[[ Data supplied, beginning ]]
import Summits.MatrixMultiplication.OmegaCensus.DicyclicLawZ4Z4Reduction
import HarnessLib

/-!
# The dicyclic law over `A/⟨c₀⟩ ↠ ℤ₄ × ℤ₄` reduced to the Dih side at `|A|/2`, for every order

ω-census `pub-omega`, family (b3), seat pub-omega-group gen 16.  Framing: lottery ticket; floor = certified bounds/negative
ranges.  VALUE: kernel theorems about the group-theoretic method (TPP capacity of dihedral-like groups); NOT progress on ω.

Gens 14 and 15 proved the reduction 'stable member ⇒ no dicyclic law `3|S||T||U| + 16 = 8|A|`' for quotients
`A/⟨c₀⟩ ↠ ℤ₄²` at the two orders `|A| = 128` (`DicyclicLawZ4Z4Reduction.lean`) and `|A| = 32`
(`DicyclicLaw32Z4Z4Reduction.lean`), each a copy of the other with the Dih-side input at `|A|/2` exchanged
(`no_mod_one_law_card_64_of_onto_z4z4` resp. `no_mod_one_law_card_16_of_onto_z4z4`).  This file does it ONCE for every
order `|A| = 2n`, with the Dih-side input at order `n` an explicit hypothesis `hDih`:

  "for every finite abelian `B` with `|B| = n` and `B ↠ ZMod 4 × ZMod 4`, every dihedral-like group over `B` (any `c₀`, any
  presentation `ρ', τ'` in any group `H`) and every TPP triple of it: `3|S'||T'||U'| + 8 ≠ 8|B|`"

— the exact shape of the tree's `no_mod_one_law_card_16_of_onto_z4z4` (gen 15), `no_mod_one_law_card_64_of_onto_z4z4`
(gen 14), `no_mod_one_law_card_256_of_onto_z4z4` (gen 15) with the order hypothesis last-but-three, so that each of them
discharges `hDih` by a one-line lambda (see `DicyclicLaw512.lean`).

* `no_dicyclic_law_of_stable_third_of_dih`, `no_dicyclic_law_of_stable_member_of_dih`,
  `no_dicyclic_law_of_two_domino_of_dih` — dicyclic type `G(A, c₀)` (`c₀ ≠ 0`), `Φ : A ↠ ℤ₄²` with `Φ c₀ = 0`,
  `|A| = 2n` and `hDih` at `n`: a TPP triple with a member stable under a central involution `ρ(a)` (or with two domino
  members) does not attain the dicyclic law.  The proofs are gen 14's, verbatim up to the `a = c₀` branch.

The class theorems and the assembly for every `2`-group `A` (and the unconditional order `|A| = 512`) follow in
`DicyclicLawZ4Z4OfDihClasses.lean` / `DicyclicLaw512.lean`.
-/

namespace Summit.MatrixMultiplication.OmegaCensus

open Literature.Combinatorics.Additive Finset

/-! ## The reduction at `|A| = 2n`, given the Dih side at `n` -/

section Reduction

variable {A : Type} [AddCommGroup A] [DecidableEq A] [Fintype A] {G : Type} [Group G] [DecidableEq G]
  {ρ τ : A → G} {c₀ : A}

/-- **Stable third member ⇒ no dicyclic law (`A/⟨c₀⟩ ↠ ℤ₄²`, Dih side at `|A|/2` given).**  Dicyclic type (`c₀ ≠ 0`),
`|A| = 2n`, `hDih` = the Dih side at order `n` (no dihedral-like group over an abelian `B` of order `n` mapping onto `ℤ₄²`
attains `3V + 8 = 8|B|`), `Φ : A →+ ZMod 4 × ZMod 4` onto with `Φ c₀ = 0`; a TPP triple whose third member is stable under
right multiplication by a central involution `ρ(a)` (`2a = 0 ≠ a`).  Then `3|S||T||U| + 16 ≠ 8|A|`.
(`a = c₀`: the descended triple attains the mod-one law of `Dih(A/⟨c₀⟩)`, order `n`, onto `ℤ₄²` — excluded by `hDih`;
`a ≠ c₀`: gen 14's four-coset argument, order-free.) [folklore] -/
theorem no_dicyclic_law_of_stable_third_of_dih
    (hρρ : ∀ a b, ρ a * ρ b = ρ (a + b)) (hρτ : ∀ a b, ρ a * τ b = τ (b - a))
    (hτρ : ∀ a b, τ a * ρ b = τ (a + b)) (hττ : ∀ a b, τ a * τ b = ρ (c₀ + b - a)) (hc₀ : c₀ ≠ 0)
    (hρ : Function.Injective ρ) (hτ : Function.Injective τ) (hne : ∀ a b, ρ a ≠ τ b)
    (hsurj : ∀ g, (∃ a, ρ a = g) ∨ (∃ a, τ a = g)) {n : ℕ} (hA : Fintype.card A = 2 * n)
    (hDih : ∀ (B : Type) [AddCommGroup B] [DecidableEq B] [Fintype B] (H : Type) [Group H] [DecidableEq H]
      (ρ' τ' : B → H) (c' : B),
      (∀ a b, ρ' a * ρ' b = ρ' (a + b)) → (∀ a b, ρ' a * τ' b = τ' (b - a)) →
      (∀ a b, τ' a * ρ' b = τ' (a + b)) → (∀ a b, τ' a * τ' b = ρ' (c' + b - a)) →
      Function.Injective ρ' → Function.Injective τ' → (∀ a b, ρ' a ≠ τ' b) →
      (∀ g, (∃ a, ρ' a = g) ∨ (∃ a, τ' a = g)) → Fintype.card B = n →
      ∀ φ : B →+ ZMod 4 × ZMod 4, Function.Surjective φ →
      ∀ S' T' U' : Finset H, TripleProductProperty S' T' U' →
        3 * (S'.card * T'.card * U'.card) + 8 ≠ 8 * Fintype.card B)
    (Φ : A →+ ZMod 4 × ZMod 4) (hΦ : Function.Surjective Φ) (hΦc : Φ c₀ = 0)
    {S T U : Finset G} (h : TripleProductProperty S T U)
    {a : A} (ha2 : a + a = 0) (ha0 : a ≠ 0) (hUa : ∀ u ∈ U, u * ρ a ∈ U) :
    3 * (S.card * T.card * U.card) + 16 ≠ 8 * Fintype.card A := by
  intro hV
  classical
  have h2c₀ : c₀ + c₀ = 0 := two_c0_eq_zero hρτ hτρ hττ hτ
  have h16 : 16 ∣ Fintype.card A := sixteen_dvd_card_of_onto_z4z4 Φ hΦ
  -- non-emptiness
  have hpos : 0 < S.card * T.card * U.card := by
    by_contra h0; push Not at h0
    have : S.card * T.card * U.card = 0 := by omega
    omega
  have hS : S.Nonempty := card_pos.1 (Nat.pos_of_ne_zero fun h0 => by rw [h0] at hpos; simp at hpos)
  have hT : T.Nonempty := card_pos.1 (Nat.pos_of_ne_zero fun h0 => by rw [h0] at hpos; simp at hpos)
  have hU : U.Nonempty := card_pos.1 (Nat.pos_of_ne_zero fun h0 => by rw [h0] at hpos; simp at hpos)
  -- the quotient by `⟨a⟩`
  let K : AddSubgroup A := AddSubgroup.zmultiples a
  let π : A →+ A ⧸ K := QuotientAddGroup.mk' K
  have hker : ∀ x : A, π x = 0 ↔ x = 0 ∨ x = a := by
    intro x
    rw [QuotientAddGroup.mk'_apply, QuotientAddGroup.eq_zero_iff]
    exact mem_zmultiples_of_two ha2 x
  have hπsurj : Function.Surjective π := QuotientAddGroup.mk'_surjective K
  set c₀' : A ⧸ K := π c₀ with hc₀'
  haveI : Fact (c₀' + c₀' = 0) := ⟨by rw [hc₀', ← map_add, h2c₀, map_zero]⟩
  have hcard : Fintype.card A = 2 * Fintype.card (A ⧸ K) := card_eq_two_mul_of_ker_pair π hπsurj ha0 hker
  obtain ⟨S', T', U', h', cS, cT, cU, -, -, -⟩ :=
    tpp_descend (c₀' := c₀') hρρ hρτ hτρ hττ hρ hτ hne hsurj ha2 ha0 π rfl hker h hS hT hU hUa
  have hvol : S.card * T.card * U.card = 2 * (S'.card * T'.card * U'.card) := by
    rw [← cS, ← cT, ← cU]; ring
  have hV' : 3 * (S'.card * T'.card * U'.card) + 8 = 8 * Fintype.card (A ⧸ K) := by omega
  have hmodB : Fintype.card (A ⧸ K) % 3 = 1 := by omega
  have hB : 14 ≤ Fintype.card (A ⧸ K) := by omega
  have hBn : Fintype.card (A ⧸ K) = n := by omega
  by_cases hac : a = c₀
  · -- `a = c₀`: the quotient is `Dih(A/⟨c₀⟩)`, of order `n`, mapping onto `ℤ₄²`
    have hle : K ≤ Φ.ker := by
      refine AddSubgroup.zmultiples_le.2 ?_
      rw [AddMonoidHom.mem_ker, hac]; exact hΦc
    let φ' : A ⧸ K →+ ZMod 4 × ZMod 4 := QuotientAddGroup.lift K Φ hle
    have hφ' : Function.Surjective φ' := by
      intro v
      obtain ⟨x, hx⟩ := hΦ v
      exact ⟨π x, by rw [← hx]; rfl⟩
    exact hDih (A ⧸ K) (DihedralLikeGroup (A ⧸ K) c₀') DihedralLikeGroup.rho DihedralLikeGroup.tau c₀'
      DihedralLikeGroup.rho_mul_rho DihedralLikeGroup.rho_mul_tau DihedralLikeGroup.tau_mul_rho
      DihedralLikeGroup.tau_mul_tau DihedralLikeGroup.rho_injective DihedralLikeGroup.tau_injective
      DihedralLikeGroup.rho_ne_tau DihedralLikeGroup.rho_or_tau hBn φ' hφ' S' T' U' h' hV'
  · -- `a ≠ c₀`: the quotient is dicyclic with `c̄₀ ≠ 0`, so its law forces `A/⟨a, c₀⟩` cyclic
    have hc₀'ne : c₀' ≠ 0 := by
      intro h0
      rcases (hker c₀).1 h0 with h1 | h1
      · exact hc₀ h1
      · exact hac h1.symm
    obtain ⟨gbar, hgbar⟩ := quot_cyclic_of_mod_one_law_of_c0_ne_zero (A := A ⧸ K)
      (G := DihedralLikeGroup (A ⧸ K) c₀')
      (ρ := DihedralLikeGroup.rho) (τ := DihedralLikeGroup.tau) (c₀ := c₀')
      DihedralLikeGroup.rho_mul_rho DihedralLikeGroup.rho_mul_tau DihedralLikeGroup.tau_mul_rho
      DihedralLikeGroup.tau_mul_tau hc₀'ne DihedralLikeGroup.rho_injective DihedralLikeGroup.tau_injective
      DihedralLikeGroup.rho_ne_tau DihedralLikeGroup.rho_or_tau hmodB hB h' hV'
    obtain ⟨g, rfl⟩ := hπsurj gbar
    -- `A = {0, a, -c₀, a - c₀} + ⟨g⟩`
    have hlift : ∀ y : A, π y ∈ AddSubgroup.zmultiples (π g) →
        y ∈ AddSubgroup.zmultiples g ∨ y - a ∈ AddSubgroup.zmultiples g := by
      intro y hy
      obtain ⟨k, hk⟩ := AddSubgroup.mem_zmultiples_iff.1 hy
      have h0 : π (y - k • g) = 0 := by rw [map_sub, map_zsmul, hk, sub_self]
      rcases (hker _).1 h0 with h1 | h1
      · left; exact AddSubgroup.mem_zmultiples_iff.2 ⟨k, by rw [sub_eq_zero] at h1; exact h1.symm⟩
      · right
        refine AddSubgroup.mem_zmultiples_iff.2 ⟨k, ?_⟩
        rw [← h1]; abel
    refine not_four_cosets_of_onto_z4z4 Φ hΦ (g := g) (a := a) (c := c₀) hΦc (fun x => ?_)
    rcases hgbar (π x) with hx | hx
    · rcases hlift x hx with h1 | h1
      · exact Or.inl h1
      · exact Or.inr (Or.inl h1)
    · rw [hc₀', ← map_add] at hx
      rcases hlift (x + c₀) hx with h1 | h1
      · exact Or.inr (Or.inr (Or.inl h1))
      · exact Or.inr (Or.inr (Or.inr h1))

/-- **The reduction theorem (`A/⟨c₀⟩ ↠ ℤ₄²`, Dih side at `|A|/2` given).**  Dicyclic type `G(A, c₀)` (`c₀ ≠ 0`), `|A| = 2n`,
`hDih` at `n`, `Φ : A ↠ ZMod 4 × ZMod 4` with `Φ c₀ = 0`.  A TPP triple with a member stable under right multiplication by
some central involution `ρ(a)` (`2a = 0 ≠ a`) does not attain `3|S||T||U| + 16 = 8|A|`. [folklore] -/
theorem no_dicyclic_law_of_stable_member_of_dih
    (hρρ : ∀ a b, ρ a * ρ b = ρ (a + b)) (hρτ : ∀ a b, ρ a * τ b = τ (b - a))
    (hτρ : ∀ a b, τ a * ρ b = τ (a + b)) (hττ : ∀ a b, τ a * τ b = ρ (c₀ + b - a)) (hc₀ : c₀ ≠ 0)
    (hρ : Function.Injective ρ) (hτ : Function.Injective τ) (hne : ∀ a b, ρ a ≠ τ b)
    (hsurj : ∀ g, (∃ a, ρ a = g) ∨ (∃ a, τ a = g)) {n : ℕ} (hA : Fintype.card A = 2 * n)
    (hDih : ∀ (B : Type) [AddCommGroup B] [DecidableEq B] [Fintype B] (H : Type) [Group H] [DecidableEq H]
      (ρ' τ' : B → H) (c' : B),
      (∀ a b, ρ' a * ρ' b = ρ' (a + b)) → (∀ a b, ρ' a * τ' b = τ' (b - a)) →
      (∀ a b, τ' a * ρ' b = τ' (a + b)) → (∀ a b, τ' a * τ' b = ρ' (c' + b - a)) →
      Function.Injective ρ' → Function.Injective τ' → (∀ a b, ρ' a ≠ τ' b) →
      (∀ g, (∃ a, ρ' a = g) ∨ (∃ a, τ' a = g)) → Fintype.card B = n →
      ∀ φ : B →+ ZMod 4 × ZMod 4, Function.Surjective φ →
      ∀ S' T' U' : Finset H, TripleProductProperty S' T' U' →
        3 * (S'.card * T'.card * U'.card) + 8 ≠ 8 * Fintype.card B)
    (Φ : A →+ ZMod 4 × ZMod 4) (hΦ : Function.Surjective Φ) (hΦc : Φ c₀ = 0)
    {S T U : Finset G} (h : TripleProductProperty S T U)
    {a : A} (ha2 : a + a = 0) (ha0 : a ≠ 0)
    (hstab : (∀ x ∈ S, x * ρ a ∈ S) ∨ (∀ x ∈ T, x * ρ a ∈ T) ∨ (∀ x ∈ U, x * ρ a ∈ U)) :
    3 * (S.card * T.card * U.card) + 16 ≠ 8 * Fintype.card A := by
  rcases hstab with hSa | hTa | hUa
  · have key := no_dicyclic_law_of_stable_third_of_dih hρρ hρτ hτρ hττ hc₀ hρ hτ hne hsurj hA hDih Φ hΦ hΦc
      h.rotate ha2 ha0 hSa
    rwa [show T.card * U.card * S.card = S.card * T.card * U.card by ring] at key
  · have key := no_dicyclic_law_of_stable_third_of_dih hρρ hρτ hτρ hττ hc₀ hρ hτ hne hsurj hA hDih Φ hΦ hΦc
      h.rotate.rotate ha2 ha0 hTa
    rwa [show U.card * S.card * T.card = S.card * T.card * U.card by ring] at key
  · exact no_dicyclic_law_of_stable_third_of_dih hρρ hρτ hτρ hττ hc₀ hρ hτ hne hsurj hA hDih Φ hΦ hΦc h ha2 ha0 hUa

/-- **Two-domino class (`A/⟨c₀⟩ ↠ ℤ₄²`, Dih side at `|A|/2` given)** (saturation makes `U ∪ Uρ(c₀)` a `ρ(c₀)`-stable member
without losing volume). [folklore] -/
theorem no_dicyclic_law_of_two_domino_of_dih
    (hρρ : ∀ a b, ρ a * ρ b = ρ (a + b)) (hρτ : ∀ a b, ρ a * τ b = τ (b - a))
    (hτρ : ∀ a b, τ a * ρ b = τ (a + b)) (hττ : ∀ a b, τ a * τ b = ρ (c₀ + b - a)) (hc₀ : c₀ ≠ 0)
    (hρ : Function.Injective ρ) (hτ : Function.Injective τ) (hne : ∀ a b, ρ a ≠ τ b)
    (hsurj : ∀ g, (∃ a, ρ a = g) ∨ (∃ a, τ a = g)) {n : ℕ} (hA : Fintype.card A = 2 * n)
    (hDih : ∀ (B : Type) [AddCommGroup B] [DecidableEq B] [Fintype B] (H : Type) [Group H] [DecidableEq H]
      (ρ' τ' : B → H) (c' : B),
      (∀ a b, ρ' a * ρ' b = ρ' (a + b)) → (∀ a b, ρ' a * τ' b = τ' (b - a)) →
      (∀ a b, τ' a * ρ' b = τ' (a + b)) → (∀ a b, τ' a * τ' b = ρ' (c' + b - a)) →
      Function.Injective ρ' → Function.Injective τ' → (∀ a b, ρ' a ≠ τ' b) →
      (∀ g, (∃ a, ρ' a = g) ∨ (∃ a, τ' a = g)) → Fintype.card B = n →
      ∀ φ : B →+ ZMod 4 × ZMod 4, Function.Surjective φ →
      ∀ S' T' U' : Finset H, TripleProductProperty S' T' U' →
        3 * (S'.card * T'.card * U'.card) + 8 ≠ 8 * Fintype.card B)
    (Φ : A →+ ZMod 4 × ZMod 4) (hΦ : Function.Surjective Φ) (hΦc : Φ c₀ = 0)
    {S T U : Finset G} (h : TripleProductProperty S T U)
    (hs₀ : (univ.filter fun a : A => ρ a ∈ S).card = 1) (hs₁ : (univ.filter fun a : A => τ a ∈ S).card = 1)
    (ht₀ : (univ.filter fun a : A => ρ a ∈ T).card = 1) (ht₁ : (univ.filter fun a : A => τ a ∈ T).card = 1) :
    3 * (S.card * T.card * U.card) + 16 ≠ 8 * Fintype.card A := by
  intro hV
  have h2c₀ : c₀ + c₀ = 0 := two_c0_eq_zero hρτ hτρ hττ hτ
  have hmod : Fintype.card A % 3 = 2 := by omega
  have h16 : 16 ∣ Fintype.card A := sixteen_dvd_card_of_onto_z4z4 Φ hΦ
  set z : G := ρ c₀ with hz
  have hzc : ∀ g, Commute z g := commute_rho_c0 hρρ hρτ hτρ hττ hτ hsurj
  have hzz : z * z = 1 := rho_c0_mul_self hρρ hρτ hτρ hττ hτ
  have hsat := tpp_saturate hzc hzz (domino_quot_stable hρρ hρτ hτρ hττ hτ hne hsurj hs₀ hs₁)
    (domino_quot_stable hρρ hρτ hτρ hττ hτ hne hsurj ht₀ ht₁) h
  have hU₂z : ∀ u ∈ U ∪ U.image (· * z), u * ρ c₀ ∈ U ∪ U.image (· * z) := by
    intro u hu
    rcases mem_union.1 hu with hu | hu
    · exact mem_union_right _ (mem_image_of_mem _ hu)
    · obtain ⟨u', hu', rfl⟩ := mem_image.1 hu
      rw [← hz, mul_assoc, hzz, mul_one]; exact mem_union_left _ hu'
  have hne' := no_dicyclic_law_of_stable_member_of_dih hρρ hρτ hτρ hττ hc₀ hρ hτ hne hsurj hA hDih Φ hΦ hΦc hsat
    h2c₀ hc₀ (Or.inr (Or.inr hU₂z))
  have hle := tpp_volume_le_law_dicyclicLike hρρ hρτ hτρ hττ hρ hτ hne hsurj h2c₀ hc₀ hmod (by omega) hsat
  have hmono : U.card ≤ (U ∪ U.image (· * z)).card := card_le_card subset_union_left
  have : S.card * T.card * U.card ≤ S.card * T.card * (U ∪ U.image (· * z)).card := Nat.mul_le_mul_left _ hmono
  omega

end Reduction

end Summit.MatrixMultiplication.OmegaCensus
[[ Data supplied, end ]]
## Instructions to follow
Scan the listing above and identify each line holding the string "univ"; copy every such line.

## Solution for this problem
    (hs₀ : (univ.filter fun a : A => ρ a ∈ S).card = 1) (hs₁ : (univ.filter fun a : A => τ a ∈ S).card = 1)
    (ht₀ : (univ.filter fun a : A => ρ a ∈ T).card = 1) (ht₁ : (univ.filter fun a : A => τ a ∈ T).card = 1) :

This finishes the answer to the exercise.